Introduction to SLURM
SLURM (Simple Linux Utility for Resource Management) is a highly flexible and powerful job scheduler for managing and scheduling computational workloads on high-performance computing (HPC) clusters. SLURM is designed to efficiently allocate resources and manage job execution on clusters of any size, from a single server to tens of thousands. SLURM manages resources on an HPC cluster by dividing compute nodes into partitions. Users submit jobs with specified resource requirements to these partitions from a login-node, and then the SLURM controller schedules and allocates resources to those jobs based on available resources. SLURM also stores detailed usage information of all jobs in a usage accounting database, which allows enforcement of fair-share policies and priorities for job scheduling for each partition.
The BioCloud compute nodes are divided into separate partitions depending on their hardware, see the hardware overview for an up to date list. They currently share the same usage policy groups (currently no limit first-in-first-out).

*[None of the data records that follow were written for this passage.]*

/-- Same for the co-corner weight. [folklore] -/
private theorem conj_ybU2 (ε t r : ℂ) :
    starRingEnd ℂ (ybU2 ε t r) = ybU2 (starRingEnd ℂ ε) (starRingEnd ℂ t) (starRingEnd ℂ r) := by
  simp only [ybU2, map_div₀, map_neg, map_mul, map_sub, map_add, map_pow, map_one, conj_ybV, conj_ybU1]

/-- Same for the two-corner weight. [folklore] -/
private theorem conj_ybW1 (ε t r : ℂ) :
    starRingEnd ℂ (ybW1 ε t r) = ybW1 (starRingEnd ℂ ε) (starRingEnd ℂ t) (starRingEnd ℂ r) := by
  simp only [ybW1, map_div₀, map_neg, map_mul, map_sub, map_pow, conj_ybV, conj_ybU1]

/-- Same for the two-co-corner weight. [folklore] -/
private theorem conj_ybW2 (ε t r : ℂ) :
    starRingEnd ℂ (ybW2 ε t r) = ybW2 (starRingEnd ℂ ε) (starRingEnd ℂ t) (starRingEnd ℂ r) := by
  simp only [ybW2, map_div₀, map_neg, map_mul, map_sub, map_pow, conj_ybV, conj_ybU2]

/-- **The Yang–Baxter curve is defined over `ℚ`**: `conj (ybCurve ε t r) = ybCurve ε̄ t̄ r̄`.
[cite: Glazman2015WeightedSAW, Lemma 3.1 (the closed-form weights, rational in the parameters)] -/
theorem conj_ybCurve (ε t r : ℂ) :
    (ybCurve ε t r).conj = ybCurve (starRingEnd ℂ ε) (starRingEnd ℂ t) (starRingEnd ℂ r) := by
  simp only [ybCurve, CWeights.conj, conj_ybV, conj_ybU1, conj_ybU2, conj_ybW1, conj_ybW2]

/-- The conjugate phase `t̄ = e^{+5iπ/16}` (`σ = −5/8`). [cite: Glazman2015WeightedSAW, Lemma 3.1 (σ = ℓ/8)] -/
def tMinusFiveEighths : ℂ := starRingEnd ℂ tFiveEighths

/-- `t̄¹⁶ = −1`: the conjugate phase is again an admissible spin. [cite: Glazman2015WeightedSAW, Lemma 3.1 (σ = ℓ/8)] -/
theorem tMinusFiveEighths_pow_sixteen : tMinusFiveEighths ^ 16 = -1 := by
  rw [tMinusFiveEighths, ← map_pow, tFiveEighths_pow_sixteen, map_neg, map_one]

/-- Conjugation of the odd coefficient vector. [cite: GlazmanManolescu2019, Lemma 2.1, eq. (7)] -/
private theorem conj_oddCoeff (r : ℂ) :
    (fun i => starRingEnd ℂ (oddCoeff r i)) = oddCoeff (starRingEnd ℂ r) := by
  funext i
  fin_cases i <;> simp [oddCoeff]

/-- **The curve identity at the conjugate spin** `t̄ = e^{+5iπ/16}`: for every `r ∈ ℂ` with `r ≠ 0`
and `t̄⁶(1 + r⁴) ≠ (1 + t̄¹²) r²`, the weights `ybCurve (−1) t̄ r` satisfy
`F(z_E) + rF(z_N) − F(z_W) − rF(z_S) = 0` at every face of every finite face list for every outer
root — by conjugating `vertexFunctional_ybCurve_eq_zero` at `r̄`.
[cite: Glazman2015WeightedSAW, Lemma 3.1 (the σ = ℓ/8 families)] -/
theorem vertexFunctional_ybCurve_conj_eq_zero {r : ℂ} (hr : r ≠ 0)
    (hD : tMinusFiveEighths ^ 6 * (1 + r ^ 4) - (1 + tMinusFiveEighths ^ 12) * r ^ 2 ≠ 0)
    (Dl : List Face) (a : MidEdge) (hO : OuterRoot (dom Dl) a) (f₀ : Face) (hf : f₀ ∈ Dl) :
    vertexFunctional (ybCurve (-1) tMinusFiveEighths r) tMinusFiveEighths (oddCoeff r) Dl a f₀ = 0 := by
  -- the conjugate point `r̄` is a good point of the curve at `t₀`
  have hr' : starRingEnd ℂ r ≠ 0 := by
    intro h; exact hr (by simpa using congrArg (starRingEnd ℂ) h)
  have hD' : tFiveEighths ^ 6 * (1 + starRingEnd ℂ r ^ 4) -
      (1 + tFiveEighths ^ 12) * starRingEnd ℂ r ^ 2 ≠ 0 := by
    intro h
    apply hD
    have h2 := congrArg (starRingEnd ℂ) h
    simp only [map_sub, map_mul, map_add, map_pow, map_one, Complex.conj_conj, map_zero] at h2
    rw [tMinusFiveEighths]
    exact h2
  have key := congrArg (starRingEnd ℂ)
    (vertexFunctional_ybCurve_eq_zero hr' hD' Dl a hO f₀ hf)
  rw [map_zero, conj_vertexFunctional, conj_ybCurve, conj_oddCoeff] at key
  simpa [tMinusFiveEighths] using key

/-- **Named statement `PlaquetteWalkYBCurveIdentityConj`**: the curve identity at the conjugate spin
`σ = −5/8` (`t = e^{+5iπ/16}`): every good point `ybCurve (−1) t r` carries the exact vertex identity
with coefficients `(1, r, −1, −r)` on every finite face list for every outer root.
[cite: Glazman2015WeightedSAW, Lemma 3.1 (the σ = ℓ/8 families)] -/
def _root_.Literature.Barriers.CriticalPhenomena.PlaquetteWalkYBCurveIdentityConj : Prop :=
  ∀ r : ℂ, r ≠ 0 → tMinusFiveEighths ^ 6 * (1 + r ^ 4) - (1 + tMinusFiveEighths ^ 12) * r ^ 2 ≠ 0 →
    ∀ (Dl : List Face) (a : MidEdge) (f₀ : Face), f₀ ∈ Dl → OuterRoot (dom Dl) a →
      vertexFunctional (ybCurve (-1) tMinusFiveEighths r) tMinusFiveEighths (oddCoeff r) Dl a f₀ = 0

/-- **`PlaquetteWalkYBCurveIdentityConj` holds.** [cite: Glazman2015WeightedSAW, Lemma 3.1 (the σ = ℓ/8 families)] -/
theorem _root_.Literature.Barriers.CriticalPhenomena.PlaquetteWalkYBCurveIdentityConj_holds :
    PlaquetteWalkYBCurveIdentityConj :=
  fun _ hr hD Dl a f₀ hf hO => vertexFunctional_ybCurve_conj_eq_zero hr hD Dl a hO f₀ hf

/-! ### The phase reversal `t ↦ −t` (`σ ↦ σ + 2`): two more spins, `±t₀` and `±t̄₀` -/

/-- Orientation sign of a mid-edge: `+1` for a vertical mid-edge (sides `W`, `E`), `−1` for a
horizontal one (sides `S`, `N`). [cite: GlazmanManolescu2019, §1, Fig. 4] -/
def orientSign : MidEdge → ℂ
  | .vert _ _ => 1
  | .slant _ _ => -1

/-- `orientSign m ^ 2 = 1`. [folklore] -/
private theorem orientSign_mul_self (m : MidEdge) : orientSign m * orientSign m = 1 := by
  cases m <;> simp [orientSign]

/-- **Turn parity of one arc**: an arc drawn in a face turns by an odd number of quarter turns iff
it joins a vertical and a horizontal side: `(−1)^{q(p)} = σ(p.1) σ(p.2)`. [folklore] -/
private theorem neg_one_zpow_qTurnOf {p : MidEdge × MidEdge} {f : Face} (h : arcFace p = some f) :
    (-1 : ℂ) ^ qTurnOf p = orientSign p.1 * orientSign p.2 := by
  obtain ⟨m, m'⟩ := p
  have h' : MidEdge.commonFace m m' = some f := h
  obtain ⟨-, ⟨s, hs⟩, ⟨u, hu⟩⟩ := (MidEdge.commonFace_eq_some_iff m m' f).1 h'
  subst hs; subst hu
  simp only [qTurnOf, h, Face.sideOf_side]
  cases s <;> cases u <;> simp [qTurn, Face.side, orientSign, zpow_ofNat, zpow_neg]

/-- **Turn parity of a mid-edge list all of whose arcs are drawn in faces**: the total number of
quarter turns has the parity of «first and last mid-edge have different orientations»:
`(−1)^{q(l)} = σ(first) σ(last)`. [folklore] -/
private theorem neg_one_zpow_quarterTurnsL : ∀ (l : List MidEdge) (x : MidEdge),
    (∀ p ∈ arcsOf (x :: l), ∃ f : Face, arcFace p = some f) →
      (-1 : ℂ) ^ quarterTurnsL (x :: l) = orientSign x * orientSign ((x :: l).getLast (by simp)) := by
  intro l
  induction l with
  | nil =>
    intro x _
    simp [quarterTurnsL, orientSign_mul_self]
  | cons y l ih =>
    intro x harc
    have hxy : ∃ f : Face, arcFace (x, y) = some f := harc (x, y) (by simp)
    obtain ⟨f, hf⟩ := hxy
    have hrest : ∀ p ∈ arcsOf (y :: l), ∃ f : Face, arcFace p = some f :=
      fun p hp => harc p (by simp [hp])
    have hq : quarterTurnsL (x :: y :: l) = qTurnOf (x, y) + quarterTurnsL (y :: l) := by
      simp [quarterTurnsL]
    rw [hq, zpow_add₀ (by norm_num : (-1 : ℂ) ≠ 0), neg_one_zpow_qTurnOf hf, ih y hrest,
      List.getLast_cons_cons]
    calc orientSign x * orientSign y * (orientSign y * orientSign ((y :: l).getLast (by simp)))
        = orientSign x * (orientSign y * orientSign y) * orientSign ((y :: l).getLast (by simp)) := by ring
      _ = orientSign x * orientSign ((y :: l).getLast (by simp)) := by rw [orientSign_mul_self, mul_one]

/-- **Turn parity of a Yang–Baxter walk**: `(−1)^{q(γ)} = σ(a) σ(z)`.
[cite: GlazmanManolescu2019, §2.1 (the winding of a walk from a to z)] -/
theorem neg_one_zpow_quarterTurnsL_walk {D : Set Face} {a z : MidEdge} (γ : YBWalk D a z) :
    (-1 : ℂ) ^ quarterTurnsL γ.mids = orientSign a * orientSign z := by
  have hne : γ.mids ≠ [] := by
    intro h; have := γ.head_eq; rw [h] at this; simp at this
  obtain ⟨x, l, hxl⟩ : ∃ x l, γ.mids = x :: l := by
    cases h : γ.mids with
    | nil => exact absurd h hne
    | cons x l => exact ⟨x, l, rfl⟩
  have hx : x = a := by
    have := γ.head_eq; rw [hxl] at this; simpa using this
  have hz : (x :: l).getLast (by simp) = z := by
    have := γ.getLast_eq
    rw [hxl, List.getLast?_eq_some_getLast (by simp)] at this
    exact Option.some_injective _ this
  have harc : ∀ p ∈ arcsOf (x :: l), ∃ f : Face, arcFace p = some f := fun p hp => by
    obtain ⟨f, -, hf⟩ := γ.arc_mem p (by rw [hxl]; exact hp)
    exact ⟨f, hf⟩
  subst hx
  rw [hxl, neg_one_zpow_quarterTurnsL l _ harc, hz]

/-- **Phase reversal of the observable**: `F_{W,−t}(z) = σ(a)σ(z) F_{W,t}(z)`.
[cite: GlazmanManolescu2019, §2.1, eq. (6) (arXiv v3 p. 6)] -/
theorem gmObservable_neg (W : CWeights) (t : ℂ) (Dl : List Face) (a z : MidEdge) :
    gmObservable W (-t) Dl a z = orientSign a * orientSign z * gmObservable W t Dl a z := by
  unfold gmObservable
  rw [Finset.mul_sum]
  refine Finset.sum_congr rfl fun γ _ => ?_
  rw [show (-t) = (-1) * t by ring, mul_zpow, neg_one_zpow_quarterTurnsL_walk γ]
  ring

/-- The phase-reversed coefficient vector `(c_E, −c_N, c_W, −c_S)`. [cite: DuminilCopinSmirnov2012, Lemma 1 (shape of the relation)] -/
def negCoeff (c : Fin 4 → ℂ) : Fin 4 → ℂ := ![c 0, -c 1, c 2, -c 3]

/-- **Phase reversal of the vertex functional**: `Φ(W, −t, c) = σ(a) Φ(W, t, negCoeff c)` — the
slots `E, W` are vertical, `N, S` horizontal. [cite: DuminilCopinSmirnov2012, Lemma 1 (shape of the relation)] -/
theorem vertexFunctional_neg (W : CWeights) (t : ℂ) (c : Fin 4 → ℂ) (Dl : List Face) (a : MidEdge)
    (f₀ : Face) :
    vertexFunctional W (-t) c Dl a f₀ = orientSign a * vertexFunctional W t (negCoeff c) Dl a f₀ := by
  unfold vertexFunctional
  simp only [Fin.sum_univ_four, gmObservable_neg]
  have e0 : slotSide f₀ 0 = f₀.side .E := rfl
  have e1 : slotSide f₀ 1 = f₀.side .N := rfl
  have e2 : slotSide f₀ 2 = f₀.side .W := rfl
  have e3 : slotSide f₀ 3 = f₀.side .S := rfl
  have c0 : negCoeff c 0 = c 0 := rfl
  have c1 : negCoeff c 1 = -c 1 := rfl
  have c2 : negCoeff c 2 = c 2 := rfl
  have c3 : negCoeff c 3 = -c 3 := rfl
  rw [e0, e1, e2, e3, c0, c1, c2, c3]
  simp only [Face.side, orientSign]
  ring

/-- The curve is invariant under `(t, r) ↦ (−t, −r)`: straight weight. [folklore] -/
private theorem ybV_neg (ε t r : ℂ) : ybV ε (-t) (-r) = ybV ε t r := by
  unfold ybV; ring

BioCloud SLURM cluster overview
(Note, the exact partitions in the figure may be outdated, but the setup is the same)
Getting started
Start with obtaining shell access to either of the 3 login nodes bio-ospikachu[01-03].srv.aau.dk
as described in Getting access. To start with it's always nice to get an overview of the cluster, it's partitions, and how many resources that are currently allocated. This is achieved with the sinfo
command, example output:
$ sinfo
PARTITION AVAIL TIMELIMIT NODES STATE NODELIST
general* up 14-00:00:0 3 mix bio-oscloud[02-04]
general* up 14-00:00:0 2 idle bio-oscloud[05-06]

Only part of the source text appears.